*What needs to be done*.
In the listing that follows, copy out each line that includes the word "NumberTheory".
----
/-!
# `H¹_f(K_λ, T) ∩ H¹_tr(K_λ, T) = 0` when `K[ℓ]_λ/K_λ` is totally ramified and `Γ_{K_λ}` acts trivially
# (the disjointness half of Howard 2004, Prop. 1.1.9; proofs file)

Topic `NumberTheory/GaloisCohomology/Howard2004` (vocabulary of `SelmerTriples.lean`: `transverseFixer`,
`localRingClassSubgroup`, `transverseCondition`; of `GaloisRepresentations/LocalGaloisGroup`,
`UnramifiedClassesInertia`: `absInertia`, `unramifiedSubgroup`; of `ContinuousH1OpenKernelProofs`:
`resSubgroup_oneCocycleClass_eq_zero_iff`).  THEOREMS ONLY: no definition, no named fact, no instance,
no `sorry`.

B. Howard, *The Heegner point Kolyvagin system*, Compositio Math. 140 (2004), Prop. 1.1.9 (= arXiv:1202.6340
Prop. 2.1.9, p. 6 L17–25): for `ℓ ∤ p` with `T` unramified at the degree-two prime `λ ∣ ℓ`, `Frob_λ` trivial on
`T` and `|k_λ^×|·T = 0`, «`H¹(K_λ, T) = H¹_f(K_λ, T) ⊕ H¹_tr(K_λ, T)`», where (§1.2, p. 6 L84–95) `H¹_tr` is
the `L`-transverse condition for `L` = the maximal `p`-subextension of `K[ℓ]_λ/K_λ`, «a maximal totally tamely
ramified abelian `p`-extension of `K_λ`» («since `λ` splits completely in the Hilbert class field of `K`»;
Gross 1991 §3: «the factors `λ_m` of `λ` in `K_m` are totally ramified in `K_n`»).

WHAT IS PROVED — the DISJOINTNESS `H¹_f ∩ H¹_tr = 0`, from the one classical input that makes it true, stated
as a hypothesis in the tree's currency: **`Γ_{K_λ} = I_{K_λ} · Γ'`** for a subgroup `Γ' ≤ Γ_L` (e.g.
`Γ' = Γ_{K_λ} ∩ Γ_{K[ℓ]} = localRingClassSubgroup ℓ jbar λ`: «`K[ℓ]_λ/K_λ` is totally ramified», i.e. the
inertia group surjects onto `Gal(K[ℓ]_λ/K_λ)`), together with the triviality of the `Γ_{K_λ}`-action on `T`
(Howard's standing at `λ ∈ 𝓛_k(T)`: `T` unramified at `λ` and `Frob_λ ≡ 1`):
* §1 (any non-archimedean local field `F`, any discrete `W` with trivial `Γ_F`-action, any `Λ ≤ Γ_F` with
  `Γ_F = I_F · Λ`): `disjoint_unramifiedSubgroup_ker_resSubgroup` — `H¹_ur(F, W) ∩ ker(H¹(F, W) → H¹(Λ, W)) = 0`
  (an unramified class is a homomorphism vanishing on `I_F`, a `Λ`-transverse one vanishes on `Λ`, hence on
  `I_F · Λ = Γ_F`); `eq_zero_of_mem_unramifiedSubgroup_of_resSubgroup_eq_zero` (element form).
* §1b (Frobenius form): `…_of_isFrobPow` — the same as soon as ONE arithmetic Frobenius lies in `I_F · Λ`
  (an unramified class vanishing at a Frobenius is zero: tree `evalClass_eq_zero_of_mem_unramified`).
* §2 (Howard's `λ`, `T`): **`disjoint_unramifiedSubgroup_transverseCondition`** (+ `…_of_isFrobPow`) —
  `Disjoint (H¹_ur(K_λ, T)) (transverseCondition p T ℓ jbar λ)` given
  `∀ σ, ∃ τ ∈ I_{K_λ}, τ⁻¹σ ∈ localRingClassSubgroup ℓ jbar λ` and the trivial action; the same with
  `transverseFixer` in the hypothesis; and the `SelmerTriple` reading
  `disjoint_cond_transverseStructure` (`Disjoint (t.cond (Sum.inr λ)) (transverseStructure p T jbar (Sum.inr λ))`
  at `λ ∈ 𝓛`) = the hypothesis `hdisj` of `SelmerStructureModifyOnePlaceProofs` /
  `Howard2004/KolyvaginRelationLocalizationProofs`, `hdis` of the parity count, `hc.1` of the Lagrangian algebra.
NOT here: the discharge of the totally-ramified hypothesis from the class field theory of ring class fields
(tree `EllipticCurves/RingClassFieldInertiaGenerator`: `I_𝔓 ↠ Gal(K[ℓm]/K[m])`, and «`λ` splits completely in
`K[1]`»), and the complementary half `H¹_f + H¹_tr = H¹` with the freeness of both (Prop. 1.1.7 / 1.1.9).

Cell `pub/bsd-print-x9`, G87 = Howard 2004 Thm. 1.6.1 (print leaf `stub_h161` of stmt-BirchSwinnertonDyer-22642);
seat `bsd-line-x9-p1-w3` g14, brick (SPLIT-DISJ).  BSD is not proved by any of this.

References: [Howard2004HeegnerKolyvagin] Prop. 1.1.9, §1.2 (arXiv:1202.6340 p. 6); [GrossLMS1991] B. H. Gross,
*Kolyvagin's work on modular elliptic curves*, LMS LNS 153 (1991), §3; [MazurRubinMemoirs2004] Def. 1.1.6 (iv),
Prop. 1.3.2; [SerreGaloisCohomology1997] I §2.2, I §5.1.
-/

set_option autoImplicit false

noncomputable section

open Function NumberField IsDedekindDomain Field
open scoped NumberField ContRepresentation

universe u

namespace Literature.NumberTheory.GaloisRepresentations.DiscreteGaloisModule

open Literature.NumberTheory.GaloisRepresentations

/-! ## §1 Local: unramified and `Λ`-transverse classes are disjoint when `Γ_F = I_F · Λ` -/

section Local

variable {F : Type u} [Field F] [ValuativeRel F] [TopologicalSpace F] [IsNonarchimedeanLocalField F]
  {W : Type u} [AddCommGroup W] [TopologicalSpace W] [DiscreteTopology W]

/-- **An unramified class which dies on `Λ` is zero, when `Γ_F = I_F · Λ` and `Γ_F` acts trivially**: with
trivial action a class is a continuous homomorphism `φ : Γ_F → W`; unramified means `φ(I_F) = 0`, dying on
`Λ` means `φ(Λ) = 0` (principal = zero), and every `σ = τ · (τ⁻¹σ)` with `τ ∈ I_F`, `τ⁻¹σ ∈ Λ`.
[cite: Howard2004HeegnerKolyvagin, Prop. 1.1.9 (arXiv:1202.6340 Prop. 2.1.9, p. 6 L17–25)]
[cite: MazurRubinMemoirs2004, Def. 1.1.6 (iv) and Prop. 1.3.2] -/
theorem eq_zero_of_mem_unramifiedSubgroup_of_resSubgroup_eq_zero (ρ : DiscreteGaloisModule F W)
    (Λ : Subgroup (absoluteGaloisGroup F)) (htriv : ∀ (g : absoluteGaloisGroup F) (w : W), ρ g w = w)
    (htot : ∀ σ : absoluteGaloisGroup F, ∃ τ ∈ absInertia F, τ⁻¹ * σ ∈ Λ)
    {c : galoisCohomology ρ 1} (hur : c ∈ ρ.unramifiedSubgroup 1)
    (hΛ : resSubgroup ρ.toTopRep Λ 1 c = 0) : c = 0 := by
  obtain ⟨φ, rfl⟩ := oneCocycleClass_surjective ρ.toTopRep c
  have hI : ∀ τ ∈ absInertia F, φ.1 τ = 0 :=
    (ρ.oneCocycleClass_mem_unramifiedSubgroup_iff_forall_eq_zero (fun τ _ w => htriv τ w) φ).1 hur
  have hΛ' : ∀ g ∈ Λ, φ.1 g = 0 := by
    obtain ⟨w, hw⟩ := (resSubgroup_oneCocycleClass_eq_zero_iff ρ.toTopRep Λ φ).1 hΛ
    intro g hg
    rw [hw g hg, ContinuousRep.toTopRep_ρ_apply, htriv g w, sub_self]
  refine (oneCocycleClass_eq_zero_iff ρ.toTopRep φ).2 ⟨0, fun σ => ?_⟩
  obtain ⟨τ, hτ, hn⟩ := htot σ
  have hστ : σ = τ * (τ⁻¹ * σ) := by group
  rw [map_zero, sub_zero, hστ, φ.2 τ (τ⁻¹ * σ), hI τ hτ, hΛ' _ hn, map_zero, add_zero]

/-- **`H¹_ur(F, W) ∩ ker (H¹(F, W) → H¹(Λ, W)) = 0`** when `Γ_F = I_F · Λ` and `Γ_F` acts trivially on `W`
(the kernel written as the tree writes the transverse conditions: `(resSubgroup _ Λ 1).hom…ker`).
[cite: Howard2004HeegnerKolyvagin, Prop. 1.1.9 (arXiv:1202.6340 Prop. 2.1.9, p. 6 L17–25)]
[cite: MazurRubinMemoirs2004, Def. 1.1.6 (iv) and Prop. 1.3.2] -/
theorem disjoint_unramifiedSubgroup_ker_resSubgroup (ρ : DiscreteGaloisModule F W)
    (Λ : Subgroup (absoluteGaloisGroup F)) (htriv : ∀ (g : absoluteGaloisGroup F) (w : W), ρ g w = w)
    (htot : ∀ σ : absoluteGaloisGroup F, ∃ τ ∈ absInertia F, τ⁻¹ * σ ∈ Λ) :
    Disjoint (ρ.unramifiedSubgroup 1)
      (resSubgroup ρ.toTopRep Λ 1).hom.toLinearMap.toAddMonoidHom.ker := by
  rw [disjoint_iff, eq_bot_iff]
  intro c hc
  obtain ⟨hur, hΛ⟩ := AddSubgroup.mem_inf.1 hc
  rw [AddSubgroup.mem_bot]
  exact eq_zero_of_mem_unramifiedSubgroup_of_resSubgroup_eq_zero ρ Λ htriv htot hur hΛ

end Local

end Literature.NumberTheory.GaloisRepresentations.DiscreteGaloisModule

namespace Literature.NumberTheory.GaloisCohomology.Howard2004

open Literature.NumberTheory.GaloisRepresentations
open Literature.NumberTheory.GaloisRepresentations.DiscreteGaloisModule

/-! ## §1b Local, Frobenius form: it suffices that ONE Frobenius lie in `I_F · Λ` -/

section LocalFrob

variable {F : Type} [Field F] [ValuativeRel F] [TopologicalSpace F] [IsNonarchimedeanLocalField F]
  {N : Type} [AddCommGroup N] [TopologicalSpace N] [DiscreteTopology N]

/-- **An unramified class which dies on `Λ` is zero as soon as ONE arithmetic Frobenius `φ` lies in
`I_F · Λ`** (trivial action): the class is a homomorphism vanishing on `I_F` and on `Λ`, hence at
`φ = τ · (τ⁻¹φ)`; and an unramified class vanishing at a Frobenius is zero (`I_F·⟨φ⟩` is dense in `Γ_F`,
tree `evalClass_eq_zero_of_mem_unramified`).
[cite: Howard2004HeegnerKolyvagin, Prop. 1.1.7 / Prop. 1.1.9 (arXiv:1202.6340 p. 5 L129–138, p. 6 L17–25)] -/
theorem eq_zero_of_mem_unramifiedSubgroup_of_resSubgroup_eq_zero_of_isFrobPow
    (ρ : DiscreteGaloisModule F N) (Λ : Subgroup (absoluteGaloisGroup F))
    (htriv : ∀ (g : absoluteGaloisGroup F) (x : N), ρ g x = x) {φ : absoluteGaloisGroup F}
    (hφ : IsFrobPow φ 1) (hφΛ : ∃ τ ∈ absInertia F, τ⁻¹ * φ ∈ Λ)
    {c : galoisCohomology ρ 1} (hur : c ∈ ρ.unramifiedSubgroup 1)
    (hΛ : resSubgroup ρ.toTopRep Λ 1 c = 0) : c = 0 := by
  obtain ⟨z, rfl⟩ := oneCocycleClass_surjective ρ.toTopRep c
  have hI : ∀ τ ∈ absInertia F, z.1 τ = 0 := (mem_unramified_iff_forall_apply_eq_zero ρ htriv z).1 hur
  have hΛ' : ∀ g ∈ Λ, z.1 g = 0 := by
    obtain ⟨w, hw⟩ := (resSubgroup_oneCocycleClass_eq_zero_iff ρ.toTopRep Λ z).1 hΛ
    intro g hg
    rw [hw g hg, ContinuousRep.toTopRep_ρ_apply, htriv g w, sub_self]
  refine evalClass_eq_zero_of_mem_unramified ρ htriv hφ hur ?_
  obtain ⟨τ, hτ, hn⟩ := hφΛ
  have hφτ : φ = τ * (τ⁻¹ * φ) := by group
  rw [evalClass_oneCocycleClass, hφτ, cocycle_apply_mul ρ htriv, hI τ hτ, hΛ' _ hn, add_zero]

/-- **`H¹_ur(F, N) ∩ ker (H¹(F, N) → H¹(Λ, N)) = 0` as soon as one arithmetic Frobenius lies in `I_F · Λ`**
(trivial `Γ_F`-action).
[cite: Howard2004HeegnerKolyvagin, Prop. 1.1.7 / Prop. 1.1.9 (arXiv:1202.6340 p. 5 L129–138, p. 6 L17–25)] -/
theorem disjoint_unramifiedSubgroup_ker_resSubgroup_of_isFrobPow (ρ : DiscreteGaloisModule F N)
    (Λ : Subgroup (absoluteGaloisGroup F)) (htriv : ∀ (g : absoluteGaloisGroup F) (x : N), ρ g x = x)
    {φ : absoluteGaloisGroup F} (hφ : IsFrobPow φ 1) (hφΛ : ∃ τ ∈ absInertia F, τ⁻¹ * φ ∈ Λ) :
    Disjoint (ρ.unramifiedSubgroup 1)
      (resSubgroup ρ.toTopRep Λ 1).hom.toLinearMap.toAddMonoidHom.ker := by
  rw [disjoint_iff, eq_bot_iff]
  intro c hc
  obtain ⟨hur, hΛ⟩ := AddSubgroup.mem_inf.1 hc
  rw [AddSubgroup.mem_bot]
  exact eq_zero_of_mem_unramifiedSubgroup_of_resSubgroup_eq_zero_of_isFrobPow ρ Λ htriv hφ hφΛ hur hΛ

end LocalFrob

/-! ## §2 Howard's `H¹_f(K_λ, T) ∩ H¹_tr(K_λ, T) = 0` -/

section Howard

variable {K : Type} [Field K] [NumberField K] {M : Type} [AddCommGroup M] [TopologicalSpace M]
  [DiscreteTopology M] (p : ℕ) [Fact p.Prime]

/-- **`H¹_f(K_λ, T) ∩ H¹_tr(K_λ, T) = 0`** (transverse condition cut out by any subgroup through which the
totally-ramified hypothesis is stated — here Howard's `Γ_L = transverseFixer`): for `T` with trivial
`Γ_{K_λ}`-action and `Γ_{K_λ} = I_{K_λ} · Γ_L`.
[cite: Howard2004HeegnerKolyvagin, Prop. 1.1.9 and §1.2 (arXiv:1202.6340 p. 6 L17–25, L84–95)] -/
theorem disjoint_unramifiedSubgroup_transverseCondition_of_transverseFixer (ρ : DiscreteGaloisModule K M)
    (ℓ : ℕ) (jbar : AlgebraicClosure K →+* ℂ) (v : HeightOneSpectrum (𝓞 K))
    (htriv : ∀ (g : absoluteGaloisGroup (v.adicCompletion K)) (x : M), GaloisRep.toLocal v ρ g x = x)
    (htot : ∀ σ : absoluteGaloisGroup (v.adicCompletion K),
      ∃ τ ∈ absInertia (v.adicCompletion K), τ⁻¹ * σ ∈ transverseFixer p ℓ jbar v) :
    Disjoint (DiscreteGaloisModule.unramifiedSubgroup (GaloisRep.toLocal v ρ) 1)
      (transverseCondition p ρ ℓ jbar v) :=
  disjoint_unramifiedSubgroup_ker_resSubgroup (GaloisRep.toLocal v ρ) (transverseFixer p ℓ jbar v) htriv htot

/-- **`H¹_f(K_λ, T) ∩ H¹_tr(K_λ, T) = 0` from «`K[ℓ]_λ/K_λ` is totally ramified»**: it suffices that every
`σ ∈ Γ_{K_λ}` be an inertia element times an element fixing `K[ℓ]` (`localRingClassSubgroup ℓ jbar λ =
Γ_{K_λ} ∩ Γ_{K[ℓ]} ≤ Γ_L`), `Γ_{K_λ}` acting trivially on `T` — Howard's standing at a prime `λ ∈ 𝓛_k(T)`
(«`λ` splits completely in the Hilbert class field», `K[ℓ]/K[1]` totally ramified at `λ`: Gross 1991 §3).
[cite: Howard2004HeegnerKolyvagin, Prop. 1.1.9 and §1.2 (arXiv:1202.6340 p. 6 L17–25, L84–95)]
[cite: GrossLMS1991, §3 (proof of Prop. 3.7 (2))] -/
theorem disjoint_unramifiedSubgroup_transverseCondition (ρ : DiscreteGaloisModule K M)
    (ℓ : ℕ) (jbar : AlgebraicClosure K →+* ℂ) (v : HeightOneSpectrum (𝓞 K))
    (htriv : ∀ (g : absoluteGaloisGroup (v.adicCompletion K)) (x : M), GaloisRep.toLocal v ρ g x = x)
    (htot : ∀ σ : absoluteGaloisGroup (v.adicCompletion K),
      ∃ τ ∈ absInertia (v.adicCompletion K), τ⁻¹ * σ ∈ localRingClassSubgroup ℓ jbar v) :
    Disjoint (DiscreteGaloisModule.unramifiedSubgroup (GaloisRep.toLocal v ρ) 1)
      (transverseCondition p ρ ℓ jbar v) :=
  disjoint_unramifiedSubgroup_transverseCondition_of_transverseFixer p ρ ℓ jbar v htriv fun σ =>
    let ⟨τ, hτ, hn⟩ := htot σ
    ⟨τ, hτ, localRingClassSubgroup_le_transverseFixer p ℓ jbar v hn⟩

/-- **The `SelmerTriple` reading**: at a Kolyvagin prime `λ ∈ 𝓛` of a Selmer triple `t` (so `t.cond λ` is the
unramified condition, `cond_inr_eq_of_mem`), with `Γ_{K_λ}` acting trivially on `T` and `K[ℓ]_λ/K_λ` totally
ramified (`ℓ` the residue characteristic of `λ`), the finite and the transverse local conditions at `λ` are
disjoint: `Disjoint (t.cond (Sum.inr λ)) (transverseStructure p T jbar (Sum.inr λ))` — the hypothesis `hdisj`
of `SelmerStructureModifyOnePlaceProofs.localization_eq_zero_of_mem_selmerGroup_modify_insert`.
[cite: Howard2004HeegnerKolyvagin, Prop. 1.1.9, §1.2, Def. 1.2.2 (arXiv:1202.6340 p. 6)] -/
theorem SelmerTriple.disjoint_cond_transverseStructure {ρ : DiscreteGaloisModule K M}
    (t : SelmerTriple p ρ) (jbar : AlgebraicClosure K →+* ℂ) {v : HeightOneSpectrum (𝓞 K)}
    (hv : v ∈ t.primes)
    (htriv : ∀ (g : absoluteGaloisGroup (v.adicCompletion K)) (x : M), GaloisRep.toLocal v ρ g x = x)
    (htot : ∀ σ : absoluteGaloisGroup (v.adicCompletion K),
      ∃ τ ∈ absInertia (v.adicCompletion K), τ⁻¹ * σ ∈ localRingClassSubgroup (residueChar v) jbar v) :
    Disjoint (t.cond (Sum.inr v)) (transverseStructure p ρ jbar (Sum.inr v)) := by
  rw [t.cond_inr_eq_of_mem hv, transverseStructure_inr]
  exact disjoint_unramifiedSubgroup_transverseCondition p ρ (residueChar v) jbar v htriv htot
----
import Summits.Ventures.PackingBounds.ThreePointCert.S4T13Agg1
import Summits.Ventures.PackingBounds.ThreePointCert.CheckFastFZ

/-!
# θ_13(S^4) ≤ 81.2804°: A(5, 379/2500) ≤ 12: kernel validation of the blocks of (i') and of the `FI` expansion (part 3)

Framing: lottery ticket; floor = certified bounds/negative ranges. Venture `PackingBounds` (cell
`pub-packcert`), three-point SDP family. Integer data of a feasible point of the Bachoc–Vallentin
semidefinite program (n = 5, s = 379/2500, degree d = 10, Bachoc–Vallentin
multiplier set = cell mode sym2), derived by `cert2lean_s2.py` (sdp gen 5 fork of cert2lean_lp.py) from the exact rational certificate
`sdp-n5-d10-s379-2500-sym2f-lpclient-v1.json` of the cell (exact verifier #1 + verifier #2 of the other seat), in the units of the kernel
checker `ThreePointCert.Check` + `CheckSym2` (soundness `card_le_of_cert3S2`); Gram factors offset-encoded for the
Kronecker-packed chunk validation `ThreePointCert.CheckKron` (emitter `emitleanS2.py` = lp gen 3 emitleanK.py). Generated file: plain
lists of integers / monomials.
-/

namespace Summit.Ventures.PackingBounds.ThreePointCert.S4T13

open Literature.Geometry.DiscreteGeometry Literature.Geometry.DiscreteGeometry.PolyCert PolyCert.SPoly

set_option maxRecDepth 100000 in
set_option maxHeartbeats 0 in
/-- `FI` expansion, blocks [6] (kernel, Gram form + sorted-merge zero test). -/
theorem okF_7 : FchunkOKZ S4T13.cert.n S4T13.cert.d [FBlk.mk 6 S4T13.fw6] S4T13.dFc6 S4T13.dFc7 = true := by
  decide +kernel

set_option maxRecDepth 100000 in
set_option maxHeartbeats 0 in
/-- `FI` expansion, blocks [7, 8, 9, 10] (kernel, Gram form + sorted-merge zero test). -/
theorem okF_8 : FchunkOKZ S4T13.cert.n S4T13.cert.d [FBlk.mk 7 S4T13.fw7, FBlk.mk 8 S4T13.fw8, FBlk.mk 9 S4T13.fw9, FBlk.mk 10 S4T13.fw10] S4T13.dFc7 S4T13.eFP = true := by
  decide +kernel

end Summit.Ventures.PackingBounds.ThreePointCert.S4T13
----
*Task response*.
Topic `NumberTheory/GaloisCohomology/Howard2004` (vocabulary of `SelmerTriples.lean`: `transverseFixer`,
namespace Literature.NumberTheory.GaloisRepresentations.DiscreteGaloisModule
open Literature.NumberTheory.GaloisRepresentations
end Literature.NumberTheory.GaloisRepresentations.DiscreteGaloisModule
namespace Literature.NumberTheory.GaloisCohomology.Howard2004
open Literature.NumberTheory.GaloisRepresentations
open Literature.NumberTheory.GaloisRepresentations.DiscreteGaloisModule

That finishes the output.